DB_PATH = "vectors.db"
DIM = 384
model = SentenceTransformer("all-MiniLM-L6-v2")

def embed_norm(texts):
    v = model.encode(texts).astype("float32")
    v /= (np.linalg.norm(v, axis=1, keepdims=True) + 1e-12)  #  kosinus → IP
    return v

con = sqlite3.connect(DB_PATH)
con.enable_load_extension(True)
sqlite_vss.load(con)
cur = con.cursor()

#  1) Tabel
cur.executescript(f"""
CREATE TABLE IF NOT EXISTS docs(
  id INTEGER PRIMARY KEY,
  text TEXT NOT NULL
);
CREATE VIRTUAL TABLE IF NOT EXISTS doc_index USING vss0(emb({DIM}));
""")
con.commit()

#  2) Data + index
docs = [
    (1, "The Fibonacci sequence starts with 0 and 1."),
    (2, "Dijkstra's algorithm finds the shortest paths in a graph."),
    (3, "Recursion is a function calling itself."),
]
cur.executemany("INSERT OR IGNORE INTO docs(id, text) VALUES (?,?)", docs)

embs = embed_norm([t for _, t in docs]).tolist()
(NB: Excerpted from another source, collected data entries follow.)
import Summits.Ventures.PercRepro.LemmaBPlusMatrix

/-!
# A subgraph's cube is a face of the supergraph's cube

For `G : MultiGraph V E'` and `H : MultiGraph V (Fin k)` with an injection `ι : E' → Fin k` matching
endpoints (`SubOf`), a configuration `ρ` of `G` extends to the configuration `ext ι ρ` of `H` (open
exactly on `ι`'s image where `ρ` is open); open adjacency and connectivity agree
(`conn_ext_iff`), so the rows of the marked partition agree (`row4D_ext`).  The extensions are exactly
the configurations below the mask `u_ι` of the image, and the complement extends to the antipode of
the face `[⊥, u_ι]` (`ext_compl`).  Hence **the full-cube class sum of `G` is the face slack of
`[⊥, u_ι]` in `H`** (`cubeSumC011_eq_faceSlackZ_sub`), and **Lemma B⁺ on every face of `H` gives
`0 ≤ CS(G, m)`** (`cubeSumC011_nonneg_of_facesBPlus_sub`): the kernel facts on `K₅`
(`LemmaBPlusK5.lean`) cover every spanning subgraph.
-/

namespace PercRepro

namespace MultiGraph

variable {V E' : Type*} {k : ℕ} (G : MultiGraph V E') (H : MultiGraph V (Fin k))
  [DecidableEq V] [Fintype V] [Fintype E'] [DecidableEq E']

/-- `G` sits inside `H` along `ι`: the image edges have the same endpoints (in some order). -/
def SubOf (ι : E' → Fin k) : Prop :=
  Function.Injective ι ∧ ∀ e, (H.fst (ι e) = G.fst e ∧ H.snd (ι e) = G.snd e) ∨
    (H.fst (ι e) = G.snd e ∧ H.snd (ι e) = G.fst e)

/-- The configuration of `H` that is open exactly on `ι e` with `ρ e` open. -/
def ext (ι : E' → Fin k) (ρ : Config E') : Config (Fin k) :=
  fun f => decide (∃ e, ι e = f ∧ ρ e = true)

/-- The mask of the image of `ι`: the extension of the all-open configuration. -/
def imageMask (ι : E' → Fin k) : Config (Fin k) := ext ι ⊤

omit [DecidableEq V] [Fintype V] [DecidableEq E'] in
/-- `ext` on an image edge. -/
theorem ext_apply (ι : E' → Fin k) (hι : Function.Injective ι) (ρ : Config E') (e : E') :
    ext ι ρ (ι e) = ρ e := by
  unfold ext
  rw [Bool.eq_iff_iff, decide_eq_true_iff]
  constructor
  · rintro ⟨e', he', hρ⟩
    rw [hι he'] at hρ
    exact hρ
  · intro h
    exact ⟨e, rfl, h⟩

omit [DecidableEq V] [Fintype V] [DecidableEq E'] in
/-- `ext` off the image. -/
theorem ext_apply_of_not (ι : E' → Fin k) (ρ : Config E') {f : Fin k} (hf : ∀ e, ι e ≠ f) :
    ext ι ρ f = false := by
  unfold ext
  rw [decide_eq_false_iff_not]
  rintro ⟨e, he, _⟩
  exact hf e he

omit [DecidableEq V] [Fintype V] [DecidableEq E'] in
/-- Extensions lie below the image mask. -/
theorem ext_le_imageMask (ι : E' → Fin k) (ρ : Config E') : ext ι ρ ≤ imageMask ι := by
  rw [Config.le_iff]
  intro f hf
  unfold ext at hf
  rw [decide_eq_true_iff] at hf
  obtain ⟨e, he, _⟩ := hf
  unfold imageMask ext
  rw [decide_eq_true_iff]
  exact ⟨e, he, rfl⟩

omit [DecidableEq V] [Fintype V] [DecidableEq E'] in
/-- The complement extends to the antipode of the face `[⊥, u_ι]`. -/
theorem ext_compl (ι : E' → Fin k) (hι : Function.Injective ι) (ρ : Config E') :
    ext ι ρᶜ = antipode (imageMask ι) ⊥ (ext ι ρ) := by
  funext f
  have hbot : (⊥ : Config (Fin k)) f = false := rfl
  by_cases hf : ∃ e, ι e = f
  · obtain ⟨e, rfl⟩ := hf
    have hu : imageMask ι (ι e) = true := by
      unfold imageMask; rw [ext_apply ι hι]; rfl
    simp only [antipode, hbot, hu, ext_apply ι hι, Pi.compl_apply]
    rfl
  · have hf' : ∀ e, ι e ≠ f := fun e he => hf ⟨e, he⟩
    have hu : imageMask ι f = false := ext_apply_of_not ι _ hf'
    simp only [antipode, hbot, hu, ext_apply_of_not ι _ hf']
    rfl

omit [DecidableEq V] [Fintype V] [DecidableEq E'] in
/-- A configuration below the image mask is an extension (of its restriction along `ι`). -/
theorem eq_ext_of_le (ι : E' → Fin k) (hι : Function.Injective ι) {ω : Config (Fin k)}
    (hω : ω ≤ imageMask ι) : ext ι (fun e => ω (ι e)) = ω := by
  funext f
  by_cases hf : ∃ e, ι e = f
  · obtain ⟨e, rfl⟩ := hf
    exact ext_apply ι hι _ e
  · have hf' : ∀ e, ι e ≠ f := fun e he => hf ⟨e, he⟩
    rw [ext_apply_of_not ι _ hf']
    have h1 : imageMask ι f = false := ext_apply_of_not ι _ hf'
    have h2 := Config.le_iff.mp hω f
    cases hωf : ω f
    · rfl
    · rw [h2 hωf] at h1
      exact h1.symm

omit [DecidableEq V] [Fintype V] [DecidableEq E'] in
/-- Open adjacency agrees along the extension. -/
theorem openAdj_ext_iff {ι : E' → Fin k} (h : G.SubOf H ι) (ρ : Config E') (x y : V) :
    H.OpenAdj (ext ι ρ) x y ↔ G.OpenAdj ρ x y := by
  constructor
  · rintro ⟨f, hf, hend⟩
    unfold ext at hf
    rw [decide_eq_true_iff] at hf
    obtain ⟨e, rfl, hρ⟩ := hf
    refine ⟨e, hρ, ?_⟩
    rcases h.2 e with ⟨h1, h2⟩ | ⟨h1, h2⟩ <;> rw [h1, h2] at hend
    · exact hend
    · rcases hend with ⟨ha, hb⟩ | ⟨ha, hb⟩
      · exact Or.inr ⟨hb, ha⟩
      · exact Or.inl ⟨hb, ha⟩
  · rintro ⟨e, hρ, hend⟩
    refine ⟨ι e, by rw [ext_apply ι h.1]; exact hρ, ?_⟩
    rcases h.2 e with ⟨h1, h2⟩ | ⟨h1, h2⟩ <;> rw [h1, h2]
    · exact hend
    · rcases hend with ⟨ha, hb⟩ | ⟨ha, hb⟩
      · exact Or.inr ⟨hb, ha⟩
      · exact Or.inl ⟨hb, ha⟩

omit [DecidableEq V] [Fintype V] [DecidableEq E'] in
/-- Connectivity agrees along the extension. -/
theorem conn_ext_iff {ι : E' → Fin k} (h : G.SubOf H ι) (ρ : Config E') (x y : V) :
    H.Conn (ext ι ρ) x y ↔ G.Conn ρ x y := by
  unfold Conn
  constructor
  · intro hc
    induction hc with
    | refl => exact Relation.ReflTransGen.refl
    | tail _ hab ih => exact ih.tail ((G.openAdj_ext_iff H h ρ _ _).mp hab)
  · intro hc
    induction hc with
    | refl => exact Relation.ReflTransGen.refl
    | tail _ hab ih => exact ih.tail ((G.openAdj_ext_iff H h ρ _ _).mpr hab)

omit [DecidableEq E'] in
/-- The rows agree along the extension. -/
theorem row4D_ext {ι : E' → Fin k} (h : G.SubOf H ι) (m : Fin 4 → V) (ρ : Config E') :
    H.row4D m (ext ι ρ) = G.row4D m ρ := by
  unfold row4D
  congr 1
  funext a
  rw [connD_eq_decide, connD_eq_decide]
  exact decide_eq_decide.mpr (G.conn_ext_iff H h ρ _ _)

/-- **The full-cube class sum of a subgraph is the face slack `[⊥, u_ι]` of the supergraph.** -/
theorem cubeSumC011_eq_faceSlackZ_sub {ι : E' → Fin k} (h : G.SubOf H ι) (m : Fin 4 → V) :
    G.cubeSumC011 m = (H.faceSlackZ m (imageMask ι) ⊥ : ℝ) := by
  rw [G.cubeSumC011_eq_faceSlackZ_top m]
  unfold faceSlackZ
  push_cast
  refine Finset.sum_nbij' (fun ρ => ext ι ρ) (fun ω => fun e => ω (ι e)) ?_ ?_ ?_ ?_ ?_
  · intro ρ _
    exact Finset.mem_filter.mpr ⟨Finset.mem_univ _, bot_le, ext_le_imageMask ι ρ⟩
  · intro ω _
    exact Finset.mem_filter.mpr ⟨Finset.mem_univ _, bot_le, le_top⟩
  · intro ρ _
    funext e
    exact ext_apply ι h.1 ρ e
  · intro ω hω
    exact eq_ext_of_le ι h.1 (Finset.mem_filter.mp hω).2.2
  · intro ρ _
    rw [antipode_top_bot, ← ext_compl ι h.1, row4D_ext G H h, row4D_ext G H h]

/-- **Lemma B⁺ on every face of the supergraph gives `0 ≤ CS` for the subgraph.** -/
theorem cubeSumC011_nonneg_of_facesBPlus_sub {ι : E' → Fin k} (h : G.SubOf H ι) (m : Fin 4 → V)
    (hH : H.FacesBPlus m) : 0 ≤ G.cubeSumC011 m := by
  rw [G.cubeSumC011_eq_faceSlackZ_sub H h m]
  exact_mod_cast hH (imageMask ι) ⊥ bot_le

end MultiGraph

end PercRepro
#  (a) if exist — remove old vectors by rowid
cur.executemany("DELETE FROM doc_index WHERE rowid = ?", [(d[0],) for d in docs])
#  (b) insert as raw JSON string
cur.executemany(
    "INSERT INTO doc_index(rowid, emb) VALUES (?, ?)",
    [(docs[i][0], json.dumps(embs[i])) for i in range(len(docs))]
)
con.commit()

query = "How does the Fibonacci sequence begin?"
q = embed_norm([query])[0].tolist()

rows = cur.execute("""
WITH knn AS (
  SELECT rowid, distance
  FROM doc_index
  WHERE vss_search(emb, ?)
  ORDER BY distance DESC
  LIMIT 5
)
SELECT d.id, d.text, knn.distance
FROM knn
JOIN docs AS d ON d.id = knn.rowid
ORDER BY knn.distance DESC;
""", (json.dumps(q),)).fetchall()

for rid, text, score in rows:
    print(f"id={rid} score={score:.4f}  text={text}")

id=2 score=1.6242  text=Dijkstra's algorithm finds the shortest paths in a graph.
id=3 score=1.1552  text=Recursion is a function calling itself.
id=1 score=0.3085  text=The Fibonacci sequence starts with 0 and 1.